(Records excerpted from a collection)
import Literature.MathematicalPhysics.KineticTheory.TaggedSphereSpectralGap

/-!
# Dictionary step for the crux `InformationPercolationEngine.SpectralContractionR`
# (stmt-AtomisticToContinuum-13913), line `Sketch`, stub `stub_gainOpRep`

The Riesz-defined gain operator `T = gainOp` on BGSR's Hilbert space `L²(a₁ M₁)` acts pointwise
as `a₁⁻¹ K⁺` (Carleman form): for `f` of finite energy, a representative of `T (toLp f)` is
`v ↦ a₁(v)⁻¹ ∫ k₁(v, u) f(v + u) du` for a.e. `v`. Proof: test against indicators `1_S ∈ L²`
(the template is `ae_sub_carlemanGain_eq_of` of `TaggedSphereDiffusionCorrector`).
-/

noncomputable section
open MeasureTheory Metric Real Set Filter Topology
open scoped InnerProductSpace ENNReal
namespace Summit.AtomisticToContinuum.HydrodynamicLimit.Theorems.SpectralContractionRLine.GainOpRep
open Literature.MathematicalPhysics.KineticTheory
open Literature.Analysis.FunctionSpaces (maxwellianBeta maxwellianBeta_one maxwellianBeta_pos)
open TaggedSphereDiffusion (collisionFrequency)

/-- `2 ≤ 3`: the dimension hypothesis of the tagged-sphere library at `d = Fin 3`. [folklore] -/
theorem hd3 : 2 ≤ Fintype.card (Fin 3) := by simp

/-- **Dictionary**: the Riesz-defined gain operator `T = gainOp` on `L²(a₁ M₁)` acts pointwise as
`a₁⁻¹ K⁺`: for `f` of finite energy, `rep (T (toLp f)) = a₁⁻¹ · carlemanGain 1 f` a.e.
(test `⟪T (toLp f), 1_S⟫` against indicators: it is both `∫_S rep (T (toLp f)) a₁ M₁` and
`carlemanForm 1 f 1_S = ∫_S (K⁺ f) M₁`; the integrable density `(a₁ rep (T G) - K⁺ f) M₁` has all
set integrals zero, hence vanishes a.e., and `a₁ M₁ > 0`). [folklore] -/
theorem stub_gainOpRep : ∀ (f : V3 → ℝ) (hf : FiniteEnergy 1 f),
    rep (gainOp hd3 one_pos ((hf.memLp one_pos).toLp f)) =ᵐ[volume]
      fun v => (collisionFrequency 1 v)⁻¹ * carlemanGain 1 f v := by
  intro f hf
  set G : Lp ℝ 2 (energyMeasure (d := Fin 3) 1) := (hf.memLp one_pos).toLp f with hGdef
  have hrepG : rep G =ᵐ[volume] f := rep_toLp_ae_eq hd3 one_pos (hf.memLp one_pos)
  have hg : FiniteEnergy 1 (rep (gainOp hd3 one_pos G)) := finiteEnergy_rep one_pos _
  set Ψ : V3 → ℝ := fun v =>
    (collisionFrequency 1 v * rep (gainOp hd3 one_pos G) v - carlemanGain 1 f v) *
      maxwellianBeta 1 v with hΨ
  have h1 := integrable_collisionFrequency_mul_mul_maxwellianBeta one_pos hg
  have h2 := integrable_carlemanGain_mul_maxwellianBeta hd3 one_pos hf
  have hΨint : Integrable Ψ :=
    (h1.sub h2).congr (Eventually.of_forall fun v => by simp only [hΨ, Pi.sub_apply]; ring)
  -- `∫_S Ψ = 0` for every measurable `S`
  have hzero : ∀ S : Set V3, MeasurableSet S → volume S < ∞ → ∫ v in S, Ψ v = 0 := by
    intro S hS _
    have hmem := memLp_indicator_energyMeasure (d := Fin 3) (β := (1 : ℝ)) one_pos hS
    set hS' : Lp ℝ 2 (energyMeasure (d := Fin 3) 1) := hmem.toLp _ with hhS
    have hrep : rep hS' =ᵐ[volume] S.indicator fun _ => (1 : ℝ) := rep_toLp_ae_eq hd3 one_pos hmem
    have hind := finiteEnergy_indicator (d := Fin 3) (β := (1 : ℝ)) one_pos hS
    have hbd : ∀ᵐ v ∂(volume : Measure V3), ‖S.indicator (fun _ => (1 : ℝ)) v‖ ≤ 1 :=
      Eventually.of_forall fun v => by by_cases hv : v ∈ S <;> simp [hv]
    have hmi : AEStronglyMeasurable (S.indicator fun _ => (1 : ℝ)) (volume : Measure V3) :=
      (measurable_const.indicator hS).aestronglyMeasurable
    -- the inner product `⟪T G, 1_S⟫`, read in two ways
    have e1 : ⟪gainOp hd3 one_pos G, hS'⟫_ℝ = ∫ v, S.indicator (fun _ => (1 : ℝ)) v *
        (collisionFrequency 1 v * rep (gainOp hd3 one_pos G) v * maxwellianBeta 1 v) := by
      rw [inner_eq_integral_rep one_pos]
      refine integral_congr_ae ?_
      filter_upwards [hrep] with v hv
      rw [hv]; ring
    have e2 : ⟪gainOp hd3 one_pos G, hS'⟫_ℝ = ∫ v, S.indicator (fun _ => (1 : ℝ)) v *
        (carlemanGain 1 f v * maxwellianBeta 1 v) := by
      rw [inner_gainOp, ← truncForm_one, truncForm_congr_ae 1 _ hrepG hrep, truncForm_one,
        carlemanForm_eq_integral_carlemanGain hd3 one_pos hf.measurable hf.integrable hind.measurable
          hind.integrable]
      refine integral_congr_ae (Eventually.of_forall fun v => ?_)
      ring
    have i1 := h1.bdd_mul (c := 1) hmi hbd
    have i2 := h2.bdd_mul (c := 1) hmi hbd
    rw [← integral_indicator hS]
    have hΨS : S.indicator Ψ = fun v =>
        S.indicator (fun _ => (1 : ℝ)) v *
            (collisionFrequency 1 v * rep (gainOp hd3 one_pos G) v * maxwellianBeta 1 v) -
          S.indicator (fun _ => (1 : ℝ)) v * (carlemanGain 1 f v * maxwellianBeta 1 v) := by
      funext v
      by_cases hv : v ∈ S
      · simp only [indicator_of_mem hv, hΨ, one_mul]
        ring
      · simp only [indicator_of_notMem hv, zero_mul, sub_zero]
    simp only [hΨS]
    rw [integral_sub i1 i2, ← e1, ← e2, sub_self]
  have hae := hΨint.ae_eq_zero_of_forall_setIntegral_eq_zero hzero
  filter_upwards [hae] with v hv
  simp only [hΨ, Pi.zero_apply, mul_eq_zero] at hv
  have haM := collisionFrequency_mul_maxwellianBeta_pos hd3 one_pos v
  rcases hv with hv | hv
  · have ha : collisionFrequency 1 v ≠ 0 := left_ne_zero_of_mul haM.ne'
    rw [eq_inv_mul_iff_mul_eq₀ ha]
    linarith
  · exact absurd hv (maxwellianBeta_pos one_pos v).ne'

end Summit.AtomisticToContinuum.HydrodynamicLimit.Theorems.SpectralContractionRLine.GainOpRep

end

...

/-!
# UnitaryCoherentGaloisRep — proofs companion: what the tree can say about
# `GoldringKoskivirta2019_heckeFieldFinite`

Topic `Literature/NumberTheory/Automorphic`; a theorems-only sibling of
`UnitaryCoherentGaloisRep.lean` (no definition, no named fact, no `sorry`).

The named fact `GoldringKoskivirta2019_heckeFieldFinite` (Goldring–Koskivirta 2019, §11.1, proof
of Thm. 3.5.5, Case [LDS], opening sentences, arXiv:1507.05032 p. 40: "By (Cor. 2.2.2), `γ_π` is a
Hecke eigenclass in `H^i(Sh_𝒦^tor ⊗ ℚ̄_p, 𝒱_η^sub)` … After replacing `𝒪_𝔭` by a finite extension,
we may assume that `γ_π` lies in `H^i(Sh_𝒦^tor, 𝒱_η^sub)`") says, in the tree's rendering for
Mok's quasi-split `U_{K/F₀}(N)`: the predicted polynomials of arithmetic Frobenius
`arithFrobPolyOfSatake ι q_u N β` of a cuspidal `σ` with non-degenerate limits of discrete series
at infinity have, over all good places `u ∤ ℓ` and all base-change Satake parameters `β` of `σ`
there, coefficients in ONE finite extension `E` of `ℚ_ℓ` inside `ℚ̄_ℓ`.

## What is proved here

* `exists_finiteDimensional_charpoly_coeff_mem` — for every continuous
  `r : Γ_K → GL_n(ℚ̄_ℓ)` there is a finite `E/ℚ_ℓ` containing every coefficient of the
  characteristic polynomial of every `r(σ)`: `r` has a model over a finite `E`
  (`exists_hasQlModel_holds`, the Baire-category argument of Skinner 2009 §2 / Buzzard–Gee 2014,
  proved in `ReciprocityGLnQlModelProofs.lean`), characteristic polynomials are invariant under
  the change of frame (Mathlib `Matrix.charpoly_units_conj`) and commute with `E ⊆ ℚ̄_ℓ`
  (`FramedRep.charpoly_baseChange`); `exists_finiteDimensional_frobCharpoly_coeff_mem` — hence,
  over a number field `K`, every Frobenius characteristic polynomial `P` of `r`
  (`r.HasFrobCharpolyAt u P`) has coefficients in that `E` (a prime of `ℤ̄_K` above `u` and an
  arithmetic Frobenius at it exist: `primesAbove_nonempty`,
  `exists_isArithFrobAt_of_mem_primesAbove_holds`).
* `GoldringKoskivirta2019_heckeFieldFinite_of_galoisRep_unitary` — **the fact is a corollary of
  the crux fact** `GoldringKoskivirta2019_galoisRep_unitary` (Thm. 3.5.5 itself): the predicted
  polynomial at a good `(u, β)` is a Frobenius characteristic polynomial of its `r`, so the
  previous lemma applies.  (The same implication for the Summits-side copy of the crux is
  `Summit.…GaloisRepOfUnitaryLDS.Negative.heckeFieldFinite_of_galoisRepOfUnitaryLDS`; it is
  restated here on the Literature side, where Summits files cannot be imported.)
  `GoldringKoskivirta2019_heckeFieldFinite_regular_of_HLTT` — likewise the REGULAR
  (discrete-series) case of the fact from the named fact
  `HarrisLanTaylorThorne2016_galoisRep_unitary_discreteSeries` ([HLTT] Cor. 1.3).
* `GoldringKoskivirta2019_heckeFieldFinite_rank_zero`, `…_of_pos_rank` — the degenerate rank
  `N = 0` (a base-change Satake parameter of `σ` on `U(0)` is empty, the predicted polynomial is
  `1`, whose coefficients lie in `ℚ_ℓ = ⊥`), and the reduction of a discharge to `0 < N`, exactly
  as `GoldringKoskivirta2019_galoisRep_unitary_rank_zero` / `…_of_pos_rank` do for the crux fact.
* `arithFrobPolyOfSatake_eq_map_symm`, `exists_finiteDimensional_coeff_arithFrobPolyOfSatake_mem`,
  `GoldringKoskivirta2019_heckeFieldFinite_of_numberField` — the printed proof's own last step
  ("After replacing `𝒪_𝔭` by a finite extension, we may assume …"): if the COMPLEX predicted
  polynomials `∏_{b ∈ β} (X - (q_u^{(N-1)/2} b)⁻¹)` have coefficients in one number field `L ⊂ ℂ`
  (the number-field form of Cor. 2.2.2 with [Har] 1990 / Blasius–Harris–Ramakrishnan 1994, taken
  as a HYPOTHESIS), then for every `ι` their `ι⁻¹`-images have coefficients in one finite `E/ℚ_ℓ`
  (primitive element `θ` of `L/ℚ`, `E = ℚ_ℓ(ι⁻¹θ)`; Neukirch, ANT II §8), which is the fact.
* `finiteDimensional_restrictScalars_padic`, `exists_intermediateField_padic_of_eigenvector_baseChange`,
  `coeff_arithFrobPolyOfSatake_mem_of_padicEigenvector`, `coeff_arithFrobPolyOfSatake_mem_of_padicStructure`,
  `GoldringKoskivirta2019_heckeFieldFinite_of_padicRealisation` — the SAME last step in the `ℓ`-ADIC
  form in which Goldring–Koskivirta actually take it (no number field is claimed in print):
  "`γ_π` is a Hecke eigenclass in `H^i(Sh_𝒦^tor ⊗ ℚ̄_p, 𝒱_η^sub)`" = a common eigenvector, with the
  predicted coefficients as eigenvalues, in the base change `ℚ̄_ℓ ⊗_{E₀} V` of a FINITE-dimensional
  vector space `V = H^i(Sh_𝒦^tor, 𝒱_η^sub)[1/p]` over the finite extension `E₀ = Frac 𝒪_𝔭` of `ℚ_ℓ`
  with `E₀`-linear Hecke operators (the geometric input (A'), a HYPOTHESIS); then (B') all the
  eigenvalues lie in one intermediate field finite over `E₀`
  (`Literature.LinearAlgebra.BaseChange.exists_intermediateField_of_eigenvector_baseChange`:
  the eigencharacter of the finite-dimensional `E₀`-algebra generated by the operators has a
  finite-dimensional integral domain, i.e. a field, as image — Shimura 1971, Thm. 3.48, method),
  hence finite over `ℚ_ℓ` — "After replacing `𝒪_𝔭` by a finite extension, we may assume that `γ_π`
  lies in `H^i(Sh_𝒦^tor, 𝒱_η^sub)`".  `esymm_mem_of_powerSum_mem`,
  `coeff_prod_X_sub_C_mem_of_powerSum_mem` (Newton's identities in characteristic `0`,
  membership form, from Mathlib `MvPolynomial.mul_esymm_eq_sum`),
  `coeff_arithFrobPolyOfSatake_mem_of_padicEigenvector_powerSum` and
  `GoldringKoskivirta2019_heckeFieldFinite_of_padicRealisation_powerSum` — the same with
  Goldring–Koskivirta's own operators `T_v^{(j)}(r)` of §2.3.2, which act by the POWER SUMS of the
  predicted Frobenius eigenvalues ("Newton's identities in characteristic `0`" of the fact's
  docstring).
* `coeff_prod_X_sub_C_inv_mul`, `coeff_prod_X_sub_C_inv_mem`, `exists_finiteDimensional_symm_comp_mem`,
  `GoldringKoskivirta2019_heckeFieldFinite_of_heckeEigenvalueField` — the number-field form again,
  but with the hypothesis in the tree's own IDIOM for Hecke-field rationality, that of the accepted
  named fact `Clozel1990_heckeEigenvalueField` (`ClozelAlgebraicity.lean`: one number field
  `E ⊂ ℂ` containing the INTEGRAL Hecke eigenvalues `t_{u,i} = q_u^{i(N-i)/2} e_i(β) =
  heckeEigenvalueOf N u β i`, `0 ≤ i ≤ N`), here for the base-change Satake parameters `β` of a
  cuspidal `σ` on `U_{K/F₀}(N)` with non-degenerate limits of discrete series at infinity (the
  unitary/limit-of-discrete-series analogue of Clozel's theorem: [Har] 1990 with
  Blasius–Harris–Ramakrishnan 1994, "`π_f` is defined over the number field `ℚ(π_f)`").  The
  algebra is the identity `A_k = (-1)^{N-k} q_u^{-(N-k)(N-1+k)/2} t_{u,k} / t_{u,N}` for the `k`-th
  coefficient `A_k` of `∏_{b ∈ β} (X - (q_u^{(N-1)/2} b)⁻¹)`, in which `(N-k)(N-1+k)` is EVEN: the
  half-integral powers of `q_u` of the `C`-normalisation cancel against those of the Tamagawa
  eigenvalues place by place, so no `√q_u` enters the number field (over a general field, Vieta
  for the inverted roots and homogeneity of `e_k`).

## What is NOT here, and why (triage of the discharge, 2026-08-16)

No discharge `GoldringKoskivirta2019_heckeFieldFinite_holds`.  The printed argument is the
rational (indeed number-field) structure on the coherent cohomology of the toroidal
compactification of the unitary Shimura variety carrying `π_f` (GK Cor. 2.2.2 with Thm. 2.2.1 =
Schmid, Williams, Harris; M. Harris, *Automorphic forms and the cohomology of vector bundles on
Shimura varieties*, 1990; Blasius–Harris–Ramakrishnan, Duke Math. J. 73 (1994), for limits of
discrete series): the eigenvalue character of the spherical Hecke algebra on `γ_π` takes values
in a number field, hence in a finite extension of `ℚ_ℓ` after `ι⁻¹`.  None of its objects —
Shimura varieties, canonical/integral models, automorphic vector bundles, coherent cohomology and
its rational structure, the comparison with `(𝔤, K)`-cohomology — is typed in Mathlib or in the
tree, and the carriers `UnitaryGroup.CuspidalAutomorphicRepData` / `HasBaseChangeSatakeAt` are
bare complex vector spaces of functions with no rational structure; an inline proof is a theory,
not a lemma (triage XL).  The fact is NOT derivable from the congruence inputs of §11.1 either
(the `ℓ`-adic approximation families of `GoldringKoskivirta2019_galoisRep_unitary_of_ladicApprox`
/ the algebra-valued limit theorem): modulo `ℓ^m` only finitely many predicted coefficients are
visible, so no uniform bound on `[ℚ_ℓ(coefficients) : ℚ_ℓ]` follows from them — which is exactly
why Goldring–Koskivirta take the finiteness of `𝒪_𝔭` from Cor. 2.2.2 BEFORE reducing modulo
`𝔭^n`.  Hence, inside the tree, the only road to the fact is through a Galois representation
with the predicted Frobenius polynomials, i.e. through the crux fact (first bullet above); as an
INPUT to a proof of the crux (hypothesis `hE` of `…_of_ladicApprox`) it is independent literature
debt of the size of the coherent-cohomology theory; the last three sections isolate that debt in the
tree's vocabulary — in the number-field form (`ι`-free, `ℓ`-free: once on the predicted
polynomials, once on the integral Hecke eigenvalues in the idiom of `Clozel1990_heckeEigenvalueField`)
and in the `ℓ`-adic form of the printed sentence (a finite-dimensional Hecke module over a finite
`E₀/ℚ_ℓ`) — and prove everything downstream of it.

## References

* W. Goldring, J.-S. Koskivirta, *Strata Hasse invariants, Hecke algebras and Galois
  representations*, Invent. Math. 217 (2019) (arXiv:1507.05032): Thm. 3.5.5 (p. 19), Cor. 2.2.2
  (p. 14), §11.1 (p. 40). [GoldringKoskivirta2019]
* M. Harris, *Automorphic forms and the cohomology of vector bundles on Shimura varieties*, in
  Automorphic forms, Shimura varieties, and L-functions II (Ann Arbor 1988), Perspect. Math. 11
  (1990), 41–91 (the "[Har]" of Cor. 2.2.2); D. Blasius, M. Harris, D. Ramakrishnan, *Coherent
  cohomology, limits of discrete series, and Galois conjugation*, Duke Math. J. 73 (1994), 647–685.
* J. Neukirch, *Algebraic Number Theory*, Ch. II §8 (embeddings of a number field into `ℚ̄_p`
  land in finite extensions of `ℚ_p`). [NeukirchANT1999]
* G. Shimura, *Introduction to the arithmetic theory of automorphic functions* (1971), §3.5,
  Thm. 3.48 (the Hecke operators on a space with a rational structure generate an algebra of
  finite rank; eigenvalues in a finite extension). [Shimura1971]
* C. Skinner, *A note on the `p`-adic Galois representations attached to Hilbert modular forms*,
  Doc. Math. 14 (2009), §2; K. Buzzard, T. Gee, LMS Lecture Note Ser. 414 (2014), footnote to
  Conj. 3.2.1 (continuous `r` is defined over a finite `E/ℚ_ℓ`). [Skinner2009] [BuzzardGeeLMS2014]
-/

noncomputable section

* * *

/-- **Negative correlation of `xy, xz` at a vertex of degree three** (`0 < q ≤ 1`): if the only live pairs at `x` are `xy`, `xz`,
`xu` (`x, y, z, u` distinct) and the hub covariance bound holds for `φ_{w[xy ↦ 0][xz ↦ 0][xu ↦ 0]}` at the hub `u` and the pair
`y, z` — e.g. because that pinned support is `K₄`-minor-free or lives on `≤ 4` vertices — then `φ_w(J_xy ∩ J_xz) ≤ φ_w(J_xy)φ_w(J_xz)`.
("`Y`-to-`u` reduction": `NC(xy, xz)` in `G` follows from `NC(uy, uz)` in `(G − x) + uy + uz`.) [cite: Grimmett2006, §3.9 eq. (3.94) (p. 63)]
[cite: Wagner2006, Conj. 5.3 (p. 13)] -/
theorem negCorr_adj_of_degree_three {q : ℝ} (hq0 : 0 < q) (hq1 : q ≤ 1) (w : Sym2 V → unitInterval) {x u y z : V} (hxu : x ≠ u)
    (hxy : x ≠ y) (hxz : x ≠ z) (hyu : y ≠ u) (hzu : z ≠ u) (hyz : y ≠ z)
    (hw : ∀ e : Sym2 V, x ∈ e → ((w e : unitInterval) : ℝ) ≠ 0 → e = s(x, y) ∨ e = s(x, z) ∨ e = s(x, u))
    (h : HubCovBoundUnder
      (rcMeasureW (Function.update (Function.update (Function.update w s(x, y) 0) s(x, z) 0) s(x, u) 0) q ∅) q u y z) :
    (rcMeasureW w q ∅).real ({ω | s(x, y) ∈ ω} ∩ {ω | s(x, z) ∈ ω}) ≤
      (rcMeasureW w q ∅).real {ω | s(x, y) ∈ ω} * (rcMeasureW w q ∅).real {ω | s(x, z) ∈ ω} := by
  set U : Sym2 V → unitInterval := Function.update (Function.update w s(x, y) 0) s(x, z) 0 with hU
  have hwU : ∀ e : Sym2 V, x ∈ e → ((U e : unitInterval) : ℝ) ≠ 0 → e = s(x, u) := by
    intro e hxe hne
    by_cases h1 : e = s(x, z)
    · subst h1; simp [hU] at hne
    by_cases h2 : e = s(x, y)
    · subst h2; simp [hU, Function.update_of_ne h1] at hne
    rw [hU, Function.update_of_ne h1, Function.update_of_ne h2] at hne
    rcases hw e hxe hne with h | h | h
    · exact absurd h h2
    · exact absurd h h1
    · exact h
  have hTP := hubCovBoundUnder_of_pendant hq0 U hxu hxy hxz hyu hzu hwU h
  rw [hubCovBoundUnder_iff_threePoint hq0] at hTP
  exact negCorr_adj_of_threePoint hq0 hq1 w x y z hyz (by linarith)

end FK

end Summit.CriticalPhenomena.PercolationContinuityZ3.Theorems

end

> [INSTRUCTIONS FOR THE TASK]: From the records above, print only the lines between the one holding "for every continuous" and the one holding "the Baire-category argument", inclusive, exactly as they stand.

> [TASK SOLUTION]:
* `exists_finiteDimensional_charpoly_coeff_mem` — for every continuous
  `r : Γ_K → GL_n(ℚ̄_ℓ)` there is a finite `E/ℚ_ℓ` containing every coefficient of the
  characteristic polynomial of every `r(σ)`: `r` has a model over a finite `E`
  (`exists_hasQlModel_holds`, the Baire-category argument of Skinner 2009 §2 / Buzzard–Gee 2014,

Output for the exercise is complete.